### Saved data entries
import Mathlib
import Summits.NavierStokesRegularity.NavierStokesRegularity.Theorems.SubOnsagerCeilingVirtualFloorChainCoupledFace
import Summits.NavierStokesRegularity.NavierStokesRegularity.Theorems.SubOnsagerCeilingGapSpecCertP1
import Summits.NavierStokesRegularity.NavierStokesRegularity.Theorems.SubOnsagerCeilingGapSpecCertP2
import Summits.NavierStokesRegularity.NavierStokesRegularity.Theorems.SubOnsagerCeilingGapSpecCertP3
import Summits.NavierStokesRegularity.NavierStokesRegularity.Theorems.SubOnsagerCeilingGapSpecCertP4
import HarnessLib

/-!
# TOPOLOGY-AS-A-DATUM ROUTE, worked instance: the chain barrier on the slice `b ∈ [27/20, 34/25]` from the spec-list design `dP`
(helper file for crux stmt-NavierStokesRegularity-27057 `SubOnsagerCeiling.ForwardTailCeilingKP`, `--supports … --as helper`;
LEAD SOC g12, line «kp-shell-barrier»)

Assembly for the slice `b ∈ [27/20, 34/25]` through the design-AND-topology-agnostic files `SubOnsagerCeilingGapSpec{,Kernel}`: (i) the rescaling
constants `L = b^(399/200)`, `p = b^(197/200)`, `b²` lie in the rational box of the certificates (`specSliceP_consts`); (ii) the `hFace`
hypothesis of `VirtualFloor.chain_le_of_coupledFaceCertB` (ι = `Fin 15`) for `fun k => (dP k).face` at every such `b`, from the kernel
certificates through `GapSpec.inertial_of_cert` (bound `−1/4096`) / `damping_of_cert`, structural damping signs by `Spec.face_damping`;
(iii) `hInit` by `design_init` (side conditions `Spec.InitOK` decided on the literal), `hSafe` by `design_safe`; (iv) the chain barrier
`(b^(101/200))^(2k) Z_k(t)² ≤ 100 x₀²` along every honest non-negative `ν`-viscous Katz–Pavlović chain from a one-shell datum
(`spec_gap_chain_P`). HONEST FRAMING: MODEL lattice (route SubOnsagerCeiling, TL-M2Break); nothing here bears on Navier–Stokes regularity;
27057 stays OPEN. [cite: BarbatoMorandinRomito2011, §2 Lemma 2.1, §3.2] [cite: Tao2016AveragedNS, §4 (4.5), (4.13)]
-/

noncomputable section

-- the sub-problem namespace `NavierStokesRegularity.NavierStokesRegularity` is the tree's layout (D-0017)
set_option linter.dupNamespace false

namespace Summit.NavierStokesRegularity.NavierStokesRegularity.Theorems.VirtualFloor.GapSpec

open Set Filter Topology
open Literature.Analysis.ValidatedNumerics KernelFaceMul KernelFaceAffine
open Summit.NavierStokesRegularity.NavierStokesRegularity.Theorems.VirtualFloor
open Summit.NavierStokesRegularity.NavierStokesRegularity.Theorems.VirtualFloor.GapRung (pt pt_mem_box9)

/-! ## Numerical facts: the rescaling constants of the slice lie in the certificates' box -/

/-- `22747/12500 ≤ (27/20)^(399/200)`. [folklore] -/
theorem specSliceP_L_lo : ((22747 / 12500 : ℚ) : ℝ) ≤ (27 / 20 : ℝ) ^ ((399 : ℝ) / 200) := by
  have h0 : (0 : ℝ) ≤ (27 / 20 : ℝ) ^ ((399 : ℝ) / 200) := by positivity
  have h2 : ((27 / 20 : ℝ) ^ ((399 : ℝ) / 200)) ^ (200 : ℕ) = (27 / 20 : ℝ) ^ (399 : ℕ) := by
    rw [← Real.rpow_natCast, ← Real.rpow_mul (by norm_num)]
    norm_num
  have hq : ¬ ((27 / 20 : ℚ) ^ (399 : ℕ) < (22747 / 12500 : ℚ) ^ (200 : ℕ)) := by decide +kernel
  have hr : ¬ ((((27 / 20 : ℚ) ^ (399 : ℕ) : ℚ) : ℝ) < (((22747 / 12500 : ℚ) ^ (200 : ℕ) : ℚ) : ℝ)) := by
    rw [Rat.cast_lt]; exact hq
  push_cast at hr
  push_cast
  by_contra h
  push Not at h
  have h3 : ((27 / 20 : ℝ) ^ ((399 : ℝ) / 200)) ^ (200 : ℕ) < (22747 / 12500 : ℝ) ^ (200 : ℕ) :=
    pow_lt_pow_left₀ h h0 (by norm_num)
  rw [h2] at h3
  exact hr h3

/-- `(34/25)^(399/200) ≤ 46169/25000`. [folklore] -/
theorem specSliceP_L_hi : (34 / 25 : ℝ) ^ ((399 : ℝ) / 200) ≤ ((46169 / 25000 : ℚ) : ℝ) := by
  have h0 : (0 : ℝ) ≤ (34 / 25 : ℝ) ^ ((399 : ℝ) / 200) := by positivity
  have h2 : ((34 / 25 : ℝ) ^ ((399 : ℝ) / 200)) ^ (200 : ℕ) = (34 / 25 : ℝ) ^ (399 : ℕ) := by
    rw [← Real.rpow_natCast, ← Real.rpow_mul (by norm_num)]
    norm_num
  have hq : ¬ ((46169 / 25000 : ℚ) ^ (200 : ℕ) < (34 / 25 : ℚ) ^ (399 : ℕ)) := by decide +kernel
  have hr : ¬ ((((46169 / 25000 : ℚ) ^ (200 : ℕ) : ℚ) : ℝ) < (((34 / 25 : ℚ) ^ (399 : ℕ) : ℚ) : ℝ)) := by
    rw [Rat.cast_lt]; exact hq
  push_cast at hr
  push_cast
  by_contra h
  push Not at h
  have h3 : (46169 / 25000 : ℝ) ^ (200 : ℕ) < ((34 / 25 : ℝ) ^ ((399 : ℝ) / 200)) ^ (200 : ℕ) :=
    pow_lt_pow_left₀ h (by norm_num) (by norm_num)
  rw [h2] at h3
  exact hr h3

--

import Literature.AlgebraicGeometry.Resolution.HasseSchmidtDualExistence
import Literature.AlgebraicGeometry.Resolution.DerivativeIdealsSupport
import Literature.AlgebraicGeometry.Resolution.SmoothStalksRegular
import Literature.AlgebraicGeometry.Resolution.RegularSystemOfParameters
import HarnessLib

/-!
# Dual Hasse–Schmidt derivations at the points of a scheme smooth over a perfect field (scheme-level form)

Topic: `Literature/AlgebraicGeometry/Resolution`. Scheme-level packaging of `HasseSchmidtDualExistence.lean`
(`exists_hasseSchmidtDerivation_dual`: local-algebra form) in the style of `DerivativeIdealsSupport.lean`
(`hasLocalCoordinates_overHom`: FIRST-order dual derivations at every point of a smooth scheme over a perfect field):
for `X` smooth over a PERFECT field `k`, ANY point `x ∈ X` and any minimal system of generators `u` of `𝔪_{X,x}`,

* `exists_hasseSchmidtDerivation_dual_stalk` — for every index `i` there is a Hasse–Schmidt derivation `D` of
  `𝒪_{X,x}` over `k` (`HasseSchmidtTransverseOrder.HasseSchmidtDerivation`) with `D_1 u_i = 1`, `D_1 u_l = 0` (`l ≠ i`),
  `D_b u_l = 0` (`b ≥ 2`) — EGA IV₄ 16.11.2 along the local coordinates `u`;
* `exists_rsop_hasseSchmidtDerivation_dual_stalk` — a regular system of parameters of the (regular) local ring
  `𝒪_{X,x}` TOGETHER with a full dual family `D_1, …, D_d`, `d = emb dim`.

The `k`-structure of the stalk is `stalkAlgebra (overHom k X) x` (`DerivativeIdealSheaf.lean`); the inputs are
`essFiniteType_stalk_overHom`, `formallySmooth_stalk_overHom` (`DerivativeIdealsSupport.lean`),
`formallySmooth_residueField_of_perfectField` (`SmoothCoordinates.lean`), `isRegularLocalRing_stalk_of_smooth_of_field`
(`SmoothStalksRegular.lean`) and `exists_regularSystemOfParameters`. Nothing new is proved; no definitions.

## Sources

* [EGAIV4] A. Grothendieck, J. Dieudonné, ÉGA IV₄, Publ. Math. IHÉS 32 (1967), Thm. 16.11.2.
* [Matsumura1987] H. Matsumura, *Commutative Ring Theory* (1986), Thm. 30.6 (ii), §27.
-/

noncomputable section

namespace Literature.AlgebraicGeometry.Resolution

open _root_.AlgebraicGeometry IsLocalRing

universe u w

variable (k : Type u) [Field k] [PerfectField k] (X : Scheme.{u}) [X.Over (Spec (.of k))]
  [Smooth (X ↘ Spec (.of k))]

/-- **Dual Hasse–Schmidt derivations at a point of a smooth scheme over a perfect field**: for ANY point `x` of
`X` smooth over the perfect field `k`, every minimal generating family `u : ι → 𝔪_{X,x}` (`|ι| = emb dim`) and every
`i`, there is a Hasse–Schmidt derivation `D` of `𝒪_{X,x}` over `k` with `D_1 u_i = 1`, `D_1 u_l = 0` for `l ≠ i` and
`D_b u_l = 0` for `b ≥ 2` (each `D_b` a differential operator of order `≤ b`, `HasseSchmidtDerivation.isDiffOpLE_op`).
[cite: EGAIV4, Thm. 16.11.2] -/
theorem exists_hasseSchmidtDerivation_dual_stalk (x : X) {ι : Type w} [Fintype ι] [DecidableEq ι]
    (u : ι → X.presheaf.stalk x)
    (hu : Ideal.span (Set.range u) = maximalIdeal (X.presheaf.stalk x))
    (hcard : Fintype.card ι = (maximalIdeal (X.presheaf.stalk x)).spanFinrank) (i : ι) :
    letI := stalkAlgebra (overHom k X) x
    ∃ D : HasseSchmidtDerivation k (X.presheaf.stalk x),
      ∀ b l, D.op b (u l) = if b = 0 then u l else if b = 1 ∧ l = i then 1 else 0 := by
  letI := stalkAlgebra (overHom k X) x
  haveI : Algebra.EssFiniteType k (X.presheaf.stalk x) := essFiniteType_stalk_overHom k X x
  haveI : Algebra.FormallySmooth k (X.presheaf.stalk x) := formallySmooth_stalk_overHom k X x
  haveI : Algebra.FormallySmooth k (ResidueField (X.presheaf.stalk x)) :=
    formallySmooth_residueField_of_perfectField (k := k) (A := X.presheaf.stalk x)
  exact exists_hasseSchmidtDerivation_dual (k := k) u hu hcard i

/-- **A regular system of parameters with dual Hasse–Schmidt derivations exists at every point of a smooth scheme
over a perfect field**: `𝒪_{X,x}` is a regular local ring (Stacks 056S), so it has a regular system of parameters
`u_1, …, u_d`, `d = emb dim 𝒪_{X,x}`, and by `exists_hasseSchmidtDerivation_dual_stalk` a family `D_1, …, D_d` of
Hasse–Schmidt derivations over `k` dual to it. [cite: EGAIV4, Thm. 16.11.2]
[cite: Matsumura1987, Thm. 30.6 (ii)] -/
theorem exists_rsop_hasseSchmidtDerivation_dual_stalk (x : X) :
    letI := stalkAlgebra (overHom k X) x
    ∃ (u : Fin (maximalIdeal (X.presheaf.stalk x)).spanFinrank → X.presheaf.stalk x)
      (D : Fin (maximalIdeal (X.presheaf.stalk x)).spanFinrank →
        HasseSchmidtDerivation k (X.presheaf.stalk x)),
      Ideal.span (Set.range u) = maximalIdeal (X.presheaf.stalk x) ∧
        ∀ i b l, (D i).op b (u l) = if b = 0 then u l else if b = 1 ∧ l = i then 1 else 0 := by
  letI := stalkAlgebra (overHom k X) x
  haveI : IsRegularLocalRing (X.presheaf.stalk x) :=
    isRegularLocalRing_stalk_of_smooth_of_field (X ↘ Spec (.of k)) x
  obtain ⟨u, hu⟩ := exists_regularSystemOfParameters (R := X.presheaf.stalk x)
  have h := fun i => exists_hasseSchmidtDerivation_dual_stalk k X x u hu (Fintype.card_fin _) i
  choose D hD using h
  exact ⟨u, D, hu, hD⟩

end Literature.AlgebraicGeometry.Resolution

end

### Work to be completed
Find "import Mathlib" in the entries above and copy that whole line exactly, then each line after it through the line that contains "(iv) the chain barrier".

### Answer below
import Mathlib
import Summits.NavierStokesRegularity.NavierStokesRegularity.Theorems.SubOnsagerCeilingVirtualFloorChainCoupledFace
import Summits.NavierStokesRegularity.NavierStokesRegularity.Theorems.SubOnsagerCeilingGapSpecCertP1
import Summits.NavierStokesRegularity.NavierStokesRegularity.Theorems.SubOnsagerCeilingGapSpecCertP2
import Summits.NavierStokesRegularity.NavierStokesRegularity.Theorems.SubOnsagerCeilingGapSpecCertP3
import Summits.NavierStokesRegularity.NavierStokesRegularity.Theorems.SubOnsagerCeilingGapSpecCertP4
import HarnessLib

/-!
# TOPOLOGY-AS-A-DATUM ROUTE, worked instance: the chain barrier on the slice `b ∈ [27/20, 34/25]` from the spec-list design `dP`
(helper file for crux stmt-NavierStokesRegularity-27057 `SubOnsagerCeiling.ForwardTailCeilingKP`, `--supports … --as helper`;
LEAD SOC g12, line «kp-shell-barrier»)

Assembly for the slice `b ∈ [27/20, 34/25]` through the design-AND-topology-agnostic files `SubOnsagerCeilingGapSpec{,Kernel}`: (i) the rescaling
constants `L = b^(399/200)`, `p = b^(197/200)`, `b²` lie in the rational box of the certificates (`specSliceP_consts`); (ii) the `hFace`
hypothesis of `VirtualFloor.chain_le_of_coupledFaceCertB` (ι = `Fin 15`) for `fun k => (dP k).face` at every such `b`, from the kernel
certificates through `GapSpec.inertial_of_cert` (bound `−1/4096`) / `damping_of_cert`, structural damping signs by `Spec.face_damping`;
(iii) `hInit` by `design_init` (side conditions `Spec.InitOK` decided on the literal), `hSafe` by `design_safe`; (iv) the chain barrier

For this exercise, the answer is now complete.